说明:D-C表示碳排放年度变化,D-EMI表示化石能源碳排放强度变化的技术效应,D-ES表示能源消费构成的结构效应,D-EI表示能源强度变化的技术效应,D-Y表示经济增长的规模效应。

1990—1996年,中国经历了新中国成立以来最快的经济增长阶段,1992年之后,确立了社会主义经济改革的方向,其中,1991—1995年经济增长速度一直在10%以上。随着经济持续快速发展,中国的能源需求在强劲攀升,这一时期规模因素带来96%的碳排放增加。

1996—2000年,国内一是经历了重要的经济体制改革阶段,包括国有企业产权制度改革在内的五大改革同时启动,经历了改革的“阵痛”;二是对之前的经济过热和低水平重复建设进行治理,经济实现“软着陆”,关停高能耗、高污染、低效率的“十五小”。国际上,1997年东南亚金融危机爆发,中国坚持人民币不贬值的政策,出口需求下降,出口对经济增长的拉动作用下降。与之相伴随的是,工业经济增长速度有所放缓,工业部门的能源消耗经历了短暂的下滑。这一时期,经济增长速度下滑在10%以下,并在1999年跌到谷底,规模因素对二氧化碳排放增量的影响下降到37%。

2000—2005年,随着国际经济形势的好转和2001年年末中国加入世界贸易组织,外部需求迅猛增加,国内在之前实施的积极财政和货币政策的效果开始显现,中国的经济重新开始加速增长。2002年以来,经济一直以10%以上的速度增长。从产业结构来看,中国进入重工业化时期,工业经济所占份额和工业能源消耗都大幅增加,带来二氧化碳排放58%的增加。值得一提的是,近年来,钢铁、水泥、电解铝等领域固定投资大幅增加,这些基础产业部门的过热增加了对能源的需求。

(二)能源强度变动的影响

能源强度代表能源效率,相同产出所需要消费的能源越多,说明能源效率越低。1990—1996年,能源强度带来碳排放年均减少4%;1996—2000年,能源强度促进碳排放年均减少5.5%;2000—2005年,能源强度变化使得碳排放年均增长0.4%。值得关注的问题是,作为碳排放减少最重要的影响因素在2003年以后由负变正。前面对于能源强度的LMDI分解显示是产出结构和部门能源强度变化共同作用的结果。为细致考察能源强度的变化,看年度环比计算结果,发现部门能源强度的不规则的变化影响较大。在2003年之前,对碳排放都是负面影响,只有1990—1992年、1996—1998年是连续下降的,其他时期都呈上升趋势。

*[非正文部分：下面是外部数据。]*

import Summits.Ventures.CertifiedArithmetic.LowPrec.GemmThetaLawGenMixBData

/-!
# E3M2×E2M1 law check, binades 2, 3

HONEST FRAMING (venture CertifiedArithmetic / cell `pub-lowprec`, seat gemm, gen 12 → 13): certified
error envelopes and provably optimal rounding/accumulation schemes for low-precision formats under
stated cost models; every table by two implementations; no hardware or vendor claims.

Part 2/6 of the per-level kernel check of `e3m2e2m1Law.lawCheck` (see `GemmThetaLawGenMixBData.lean`):
levels `bin 2`, `bin 3` (1294 + 1228 classes). [cell]
-/

namespace Literature.ComputerArithmetic.FloatingPoint

namespace MiniFloat

namespace ThetaLaw

/-- Level `bin 2` of the E3M2×E2M1 law check passes (1294 classes, both signs, all 143 letters).
[cell, kernel `decide`] -/
theorem levCheck_e3m2e2m1_b2 : e3m2e2m1Law.levCheck (Lev.bin 2) = true := by
  decide +kernel

/-- Level `bin 3` of the E3M2×E2M1 law check passes (1228 classes, both signs, all 143 letters).
[cell, kernel `decide`] -/
theorem levCheck_e3m2e2m1_b3 : e3m2e2m1Law.levCheck (Lev.bin 3) = true := by
  decide +kernel

end ThetaLaw

end MiniFloat

end Literature.ComputerArithmetic.FloatingPoint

对比能源强度的变化率与产出规模变化率之间关系(见图2-10),发现一个更有意思的结果:1990—1992年,产出加快增长的同时能源强度加速下降;1996—1998年,产出增长速度放缓的同时能源强度加速下降;1992—1996年,产出增长速度下降的同时能源强度增加;1998—2004年,产出再次速度增长的同时能源强度增速也加快。第一种和第二种情形是值得肯定的,增长的同时效率得到改进;第三种情形是最差的,增长放缓的同时效率下降;第四种情形代表“高投入、低效率”的增长,与前面分析中国自东南亚金融危机后实施扩张的财政货币政策的事实相吻合。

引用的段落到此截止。